The libertarian in me asks, "Why not internalize the costs and allow market forces to inspire sufficient environmental responsibility?" Scientists have devoted their careers to estimate the value, in dollars, that a particular ecosystem is worth to society. The commonly cited "economic trivia", if you will, is that the biosphere provides twice the global economy in services such as water filtration, pollution management, and crop pollination (among thousands if not millions of others). So the value is there, but how do we internalize it?
So the question becomes a "How do we represent these costs in our prices?" And where I'm stuck is exactly how marginalization breaks down regarding an ecosystem service. Ecology would suggest that a certain amount of exploitation can be sustained before a threshold is reached, though ecologists argue that knowledge of that threshold is unattainable. The overall value of the ecosystem can be gaged, though I'm skeptical that approximating average total cost as the marginal cost would work with many key issues. For example, carbon emissions might contribute only a minor environmental cost early on but eventually reach infinite environmental cost (and for those non-math majors, the average cost is going to end up being "infinity over total units", or... infinity). How can this be resolved?
7 comments:
yes, i read your article. it's wonderful.
At the end of your second paragraph, you wrote "their" instead of "there".
you're welcome. from lindsay.
No I didn't
You just changed it. Obviously.
If one wants to internalize the costs of environmental damages, then you have to find the "socially optimum" level of environmental damage (yes, it is weird to think of a desired amount of damage, but it exists). From there, the government must tax the product so that the price of the item is at the point where the marginal cost + tax equals the marginal cost to society. Obviously, the problem lies in determining the social cost as separate from the private cost. Unfortunately, it is up to politicians to determine this level and they have way too many political influences to perform an objective, scientific treatment of the situation.
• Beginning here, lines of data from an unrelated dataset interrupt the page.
/-! ## §3 RH ⟹ the Turán determinant is NEGATIVE infinitely often: the Li sequence is not eventually log-concave -/

/-- **RH ⟹ `λ_{n+1}² < λ_n λ_{n+2}` for infinitely many `n`** (the Turán / log-concavity inequality FAILS infinitely often).
RH-CONSEQUENCE; the proof is the window/Lipschitz/growth argument of the file header. -/
theorem turanFail_io_of_rh (hRH : _root_.RiemannHypothesis) (N : ℕ) :
    ∃ n : ℕ, N ≤ n ∧ keiperLiCoeff (n + 1) ^ 2 < keiperLiCoeff n * keiperLiCoeff (n + 2) := by
  by_contra hcon
  push Not at hcon
  -- `hcon : ∀ n, N ≤ n → λ_n λ_{n+2} ≤ λ_{n+1}²` (eventual log-concavity)
  obtain ⟨η, hη, L, hwin⟩ := liSecondDiff_two_signs_of_rh hRH
  obtain ⟨N₁, hN₁⟩ := li_linear_bounds_of_rh hRH
  -- opaque abbreviations for the increments and for `S m = √(η m / 2)`
  obtain ⟨Δ, hΔ⟩ : ∃ Δ : ℕ → ℝ, ∀ n, Δ n = keiperLiCoeff (n + 1) - keiperLiCoeff n := ⟨_, fun _ ↦ rfl⟩
  obtain ⟨S, hS⟩ : ∃ S : ℕ → ℝ, ∀ m, S m = Real.sqrt (η * m / 2) := ⟨_, fun _ ↦ rfl⟩
  have hSmono : ∀ m n : ℕ, m ≤ n → S m ≤ S n := fun m n hmn ↦ by
    rw [hS, hS]
    exact Real.sqrt_le_sqrt (by
      have : (m : ℝ) ≤ n := by exact_mod_cast hmn
      nlinarith)
  have hSnn : ∀ m, 0 ≤ S m := fun m ↦ by rw [hS]; exact Real.sqrt_nonneg _
  set ℓ : ℝ := 2 * keiperLiCoeff 1 with hℓ
  have hℓ0 : 0 ≤ ℓ := (abs_nonneg _).trans (abs_liSecondDiff_le_of_rh hRH (n := 1) le_rfl)
  have hdℓ : ∀ n : ℕ, 1 ≤ n → |keiperLiCoeff (n + 2) - 2 * keiperLiCoeff (n + 1) + keiperLiCoeff n| ≤ ℓ :=
    fun n hn ↦ abs_liSecondDiff_le_of_rh hRH hn
  set K : ℝ := ℓ / 2 + L * ℓ with hK
  have hK0 : 0 ≤ K := by positivity
  set M₀ : ℕ := N + N₁ + 1 with hM₀
  -- Step 1–2: `|Δ_m| ≥ S m − K` for every `m ≥ M₀`
  have R : ∀ m : ℕ, M₀ ≤ m → S m - K ≤ |Δ m| := by
    intro m hm
    obtain ⟨⟨n, hnI, hdn⟩, -⟩ := hwin m (by omega)
    obtain ⟨hmn, hnL⟩ := Finset.mem_Ico.1 hnI
    have hH := hcon n (by omega)
    have hlow := (hN₁ (n + 1) (by omega)).1
    push_cast at hlow
    have hd := hdℓ n (by omega)
    have hid := turan_identity (keiperLiCoeff n) (keiperLiCoeff (n + 1)) (keiperLiCoeff (n + 2))
    -- `Δ_n Δ_{n+1} ≥ λ_{n+1} d_n ≥ η (n+1)/2`
    have hprod : η * (((n : ℝ) + 1) / 2) ≤
        (keiperLiCoeff (n + 1) - keiperLiCoeff n) * (keiperLiCoeff (n + 2) - keiperLiCoeff (n + 1)) := by
      have := mul_le_mul hdn hlow (by positivity) (by linarith)
      linarith
    -- with `x = |Δ_n|`: `Δ_n Δ_{n+1} = Δ_n² + Δ_n d_n ≤ x² + x ℓ`, so `(x + ℓ/2)² ≥ η m / 2`
    have hx2 : (keiperLiCoeff (n + 1) - keiperLiCoeff n) ^ 2 = |Δ n| ^ 2 := by rw [hΔ, sq_abs]
    have hxd : (keiperLiCoeff (n + 1) - keiperLiCoeff n) *
        (keiperLiCoeff (n + 2) - 2 * keiperLiCoeff (n + 1) + keiperLiCoeff n) ≤ |Δ n| * ℓ := by
      refine (le_abs_self _).trans ?_
      rw [abs_mul, hΔ]
      exact mul_le_mul_of_nonneg_left hd (abs_nonneg _)
    have hmn' : (m : ℝ) ≤ n := by exact_mod_cast hmn
    have hsq : η * m / 2 ≤ (|Δ n| + ℓ / 2) ^ 2 := by nlinarith [abs_nonneg (Δ n)]
    have hSn : S m ≤ |Δ n| + ℓ / 2 := by
      rw [hS]
      calc Real.sqrt (η * m / 2) ≤ Real.sqrt ((|Δ n| + ℓ / 2) ^ 2) := Real.sqrt_le_sqrt hsq
        _ = |Δ n| + ℓ / 2 := Real.sqrt_sq (by positivity)
    -- Lipschitz from `m` to `n`
    have hlip := abs_liIncr_sub_liIncr_le_of_rh hRH (n := m) (m := n) (by omega) hmn
    rw [← hΔ, ← hΔ] at hlip
    have hnL' : (n : ℝ) - m ≤ L := by
      have : (n : ℝ) < (m : ℝ) + L := by exact_mod_cast hnL
      linarith
    have hlip' : |Δ n - Δ m| ≤ L * ℓ := by
      refine hlip.trans ?_
      rw [hℓ]
      have := mul_le_mul_of_nonneg_left hnL' hℓ0
      linarith
    have htri := abs_sub_abs_le_abs_sub (Δ n) (Δ m)
    rw [hK]
    linarith
  -- threshold `M₁`: `S m ≥ K + 2ℓ + 1` for `m ≥ M₁`
  set M₁ : ℕ := M₀ + ⌈2 * (K + 2 * ℓ + 1) ^ 2 / η⌉₊ with hM₁
  have hSM₁ : ∀ m : ℕ, M₁ ≤ m → K + 2 * ℓ + 1 ≤ S m := by
    intro m hm
    have h1 : 2 * (K + 2 * ℓ + 1) ^ 2 / η ≤ (m : ℝ) := by
      have : (⌈2 * (K + 2 * ℓ + 1) ^ 2 / η⌉₊ : ℝ) ≤ m := by
        exact_mod_cast (by omega : ⌈2 * (K + 2 * ℓ + 1) ^ 2 / η⌉₊ ≤ m)
      exact (Nat.le_ceil _).trans this
    rw [div_le_iff₀ hη] at h1
    rw [hS]
    calc K + 2 * ℓ + 1 = Real.sqrt ((K + 2 * ℓ + 1) ^ 2) := (Real.sqrt_sq (by positivity)).symm
      _ ≤ Real.sqrt (η * m / 2) := Real.sqrt_le_sqrt (by nlinarith)
  -- Step 3: the sign of `Δ_m` freezes positive for `m ≥ M₁`
  have P : ∀ m : ℕ, M₁ ≤ m → 0 < Δ m := by
    intro m hm
    by_contra hneg
    push Not at hneg
    have I : ∀ j : ℕ, Δ (m + j) ≤ -1 ∧ keiperLiCoeff (m + j) ≤ keiperLiCoeff m - j := by
      intro j
      induction j with
      | zero =>
        have hR := R m (by omega)
        have hSj := hSM₁ m hm
        have habs : |Δ m| = -Δ m := abs_of_nonpos hneg
        refine ⟨by rw [Nat.add_zero]; linarith, by simp⟩
      | succ j ih =>
        obtain ⟨ih1, ih2⟩ := ih
        have hR := R (m + j) (by omega)
        have hSj := hSM₁ (m + j) (by omega)
        have habs : |Δ (m + j)| = -Δ (m + j) := abs_of_nonpos (by linarith)
        have hd := hdℓ (m + j) (by omega)
        have hd2 := (abs_le.1 hd).2
        have e1 : Δ (m + (j + 1)) = Δ (m + j) +
            (keiperLiCoeff (m + j + 2) - 2 * keiperLiCoeff (m + j + 1) + keiperLiCoeff (m + j)) := by
          rw [hΔ, hΔ, show m + (j + 1) + 1 = m + j + 2 by ring, show m + (j + 1) = m + j + 1 by ring]
          ring
        have e2 : keiperLiCoeff (m + (j + 1)) = keiperLiCoeff (m + j) + Δ (m + j) := by
          rw [hΔ, show m + (j + 1) = m + j + 1 by ring]
          ring
        refine ⟨by rw [e1]; linarith, ?_⟩
        rw [e2]
        push_cast
        linarith
    set j : ℕ := ⌈keiperLiCoeff m⌉₊ + 1 with hj
    have hj' : keiperLiCoeff m + 1 ≤ (j : ℝ) := by
      rw [hj]
      push_cast
      linarith [Nat.le_ceil (keiperLiCoeff m)]
    have hlowj := (hN₁ (m + j) (by omega)).1
    have hpos : (0 : ℝ) ≤ ((m + j : ℕ) : ℝ) / 2 := by positivity
    linarith [(I j).2]
  have P' : ∀ m : ℕ, M₁ ≤ m → S m - K ≤ Δ m := fun m hm ↦ by
    have := R m (by omega)
    rwa [abs_of_pos (P m hm)] at this
  -- Step 4: summation `λ_{n+k} − λ_n ≥ k (S n − K)` for `n ≥ M₁`
  have Q : ∀ n : ℕ, M₁ ≤ n → ∀ k : ℕ, (k : ℝ) * (S n - K) ≤ keiperLiCoeff (n + k) - keiperLiCoeff n := by
    intro n hn k
    induction k with
    | zero => simp
    | succ k ih =>
      have hP := P' (n + k) (by omega)
      have hSm := hSmono n (n + k) (by omega)
      rw [hΔ, show n + k + 1 = n + (k + 1) by ring] at hP
      push_cast
      linarith
  -- Step 5: `S n − K ≤ log(2n) + 1` for all `n ≥ M₁`
  have U : ∀ n : ℕ, M₁ ≤ n → S n - K ≤ Real.log (2 * n) + 1 := by
    intro n hn
    have hQ := Q n hn n
    have hlow := (hN₁ n (by omega)).1
    have hup := (hN₁ (n + n) (by omega)).2
    push_cast at hup
    rw [show ((n : ℝ) + n) = 2 * n by ring] at hup
    have hn1 : (1 : ℝ) ≤ n := by exact_mod_cast (show 1 ≤ n by omega)
    have hnpos : (0 : ℝ) < n := by linarith
    refine le_of_mul_le_mul_left ?_ hnpos
    nlinarith
  -- contradiction with `log x = o(√x)`
  have hs : 0 < Real.sqrt (η / 4) := Real.sqrt_pos.2 (by positivity)
  set s := Real.sqrt (η / 4) with hsdef
  have hSs : ∀ n : ℕ, S n = s * Real.sqrt (2 * n) := fun n ↦ by
    rw [hS, hsdef, ← Real.sqrt_mul (by positivity)]
    congr 1
    ring
  have hlo := (isLittleO_log_rpow_atTop (show (0 : ℝ) < 1 / 2 by norm_num)).comp_tendsto
    (tendsto_natCast_atTop_atTop.const_mul_atTop (show (0 : ℝ) < 2 by norm_num))
  obtain ⟨N₂, hN₂⟩ := eventually_atTop.1 (hlo.def (show 0 < s / 2 by positivity))
  set A : ℝ := 2 * (1 + K) / s with hA
  have hA0 : 0 ≤ A := by positivity
  set n : ℕ := max M₁ (max N₂ (⌈A ^ 2⌉₊ + 1)) with hn
  have hnM : M₁ ≤ n := le_max_left _ _
  have hnN₂ : N₂ ≤ n := (le_max_left _ _).trans (le_max_right _ _)
  have hnA : A ^ 2 < 2 * (n : ℝ) := by
    have h1 : ((⌈A ^ 2⌉₊ + 1 : ℕ) : ℝ) ≤ n := by
      exact_mod_cast (le_max_right _ _).trans (le_max_right M₁ _)
    push_cast at h1
    have h2 := Nat.le_ceil (A ^ 2)
    have h3 : (0 : ℝ) ≤ n := Nat.cast_nonneg n
    linarith
  have hlog : Real.log (2 * n) ≤ s / 2 * Real.sqrt (2 * n) := by
    have h := hN₂ n hnN₂
    simp only [Function.comp_apply] at h
    rw [← Real.sqrt_eq_rpow, Real.norm_eq_abs, Real.norm_eq_abs, abs_of_nonneg (Real.sqrt_nonneg _)] at h
    exact (le_abs_self _).trans h
  have hsqrt : A < Real.sqrt (2 * n) := (Real.lt_sqrt hA0).2 hnA
  have hKs : 1 + K < s / 2 * Real.sqrt (2 * n) := by
    have : s / 2 * A = 1 + K := by
      rw [hA]
      field_simp
    nlinarith
  have hU := U n hnM
  rw [hSs] at hU
  linarith

/-- **THE TURÁN LAW, RH branch**: under RH the Turán determinant `λ_{n+1}² − λ_nλ_{n+2}` takes each sign infinitely often. -/
theorem turan_two_signs_of_rh (hRH : _root_.RiemannHypothesis) :
    (∀ N : ℕ, ∃ n : ℕ, N ≤ n ∧ keiperLiCoeff (n + 1) ^ 2 < keiperLiCoeff n * keiperLiCoeff (n + 2)) ∧
    (∀ N : ℕ, ∃ n : ℕ, N ≤ n ∧ keiperLiCoeff n * keiperLiCoeff (n + 2) < keiperLiCoeff (n + 1) ^ 2) :=
  ⟨turanFail_io_of_rh hRH, turanHold_io_of_rh hRH⟩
On top of the difficulty of allowing the government to select a tax rate, the effects of reducing domestic demand of environmentally damaging goods may have unintended consequences around the globe. For example, if the United States imposes a tax that decreases the demand of oil, then the world price of oil will drop. With this drop in oil prices, a developing country such as India may buy more. In sum, the environmental damage shifts from the United States to India, perhaps increasing if India has inferior technology that creates more pollution per unit of oil used.
One could argue that environmental damage is taken into account by consumers far more than assumed. For example, someone shopping around for a car will value a high MPG car and thus pay for fuel economy even when it is more "rational" to buy a cheaper car with lower fuel economy. Studies have shown that consumers value MPG more than the actual savings in gasoline. Therefore, it would be false to assume that there exists no workings in the market to allow for the cost of environmental damage to be accounted for.
Bottom line, I am not sure of the best way to internalize costs other than a Pigovian-style tax, but I am also not sure that it would be beneficial for the environment or our economy to reflect this cost in our current prices.
trm21@pitt.edu
sorry, i meant to put this email at the end of the last one: trmoreland@gmail.com
What if doing nothing isn't an option? You rather consistently argue for laissez faire, and I'm supportive of that in most situations. But it relies on the assumption that thing are fine the way they are going, which most environmentalists would staunchly disagree with. The facts are pretty simple regarding climate change, so I'm going to take a very small "leap of faith" (by which I'm saying, not a leap at all, but rather shuffling along with my argument firmly grounded) and say that doing nothing is not an option.
I very much like the point that lowering our demand causes prices to drop, which in turn rising Asian demand precipitously. I'm hoping someone with a bit more knowledge can predict the net result of such a heterogeneous demand.
I don't want to go into the slippery slope of interventionism, but someone come up with a better solution than the following: "Buy, but not consume, as much oil as we can possibly store, thereby rising the price of the commodity but decreasing it's consumption". And of course I'm not truly suggesting this, but playing Devil's advocate.
In the perfect fantasy world that is my imagination, the best thing we could possibly do is develop renewable energy technologies quickly, then mass-produce them so that using them will be cheaper than using oil for countries such as India and China. That's really the only way to ensure that American progress is not offset by increased consumption elsewhere in the world.
To make this happen, what we would essentially be creating is a huge American subsidy of the developing world. Sound expensive? Well, I guess we could just keep throwing trillions of dollars at takeovers of small countries...
Sorry for the political commentary there. But such a subsidy does make sense if you believe that much of the environmental damage that exists today is the result of American, I won't call it irresponsibility, but growth and development. If you believe that because of America's choices in the past, we simply cannot allow India and China to develop using the same methods and technologies we did (because the environmental damage would be irreversible), then you supporting a campaign to increase renewable energy technology paid for by Americans makes a lot of sense.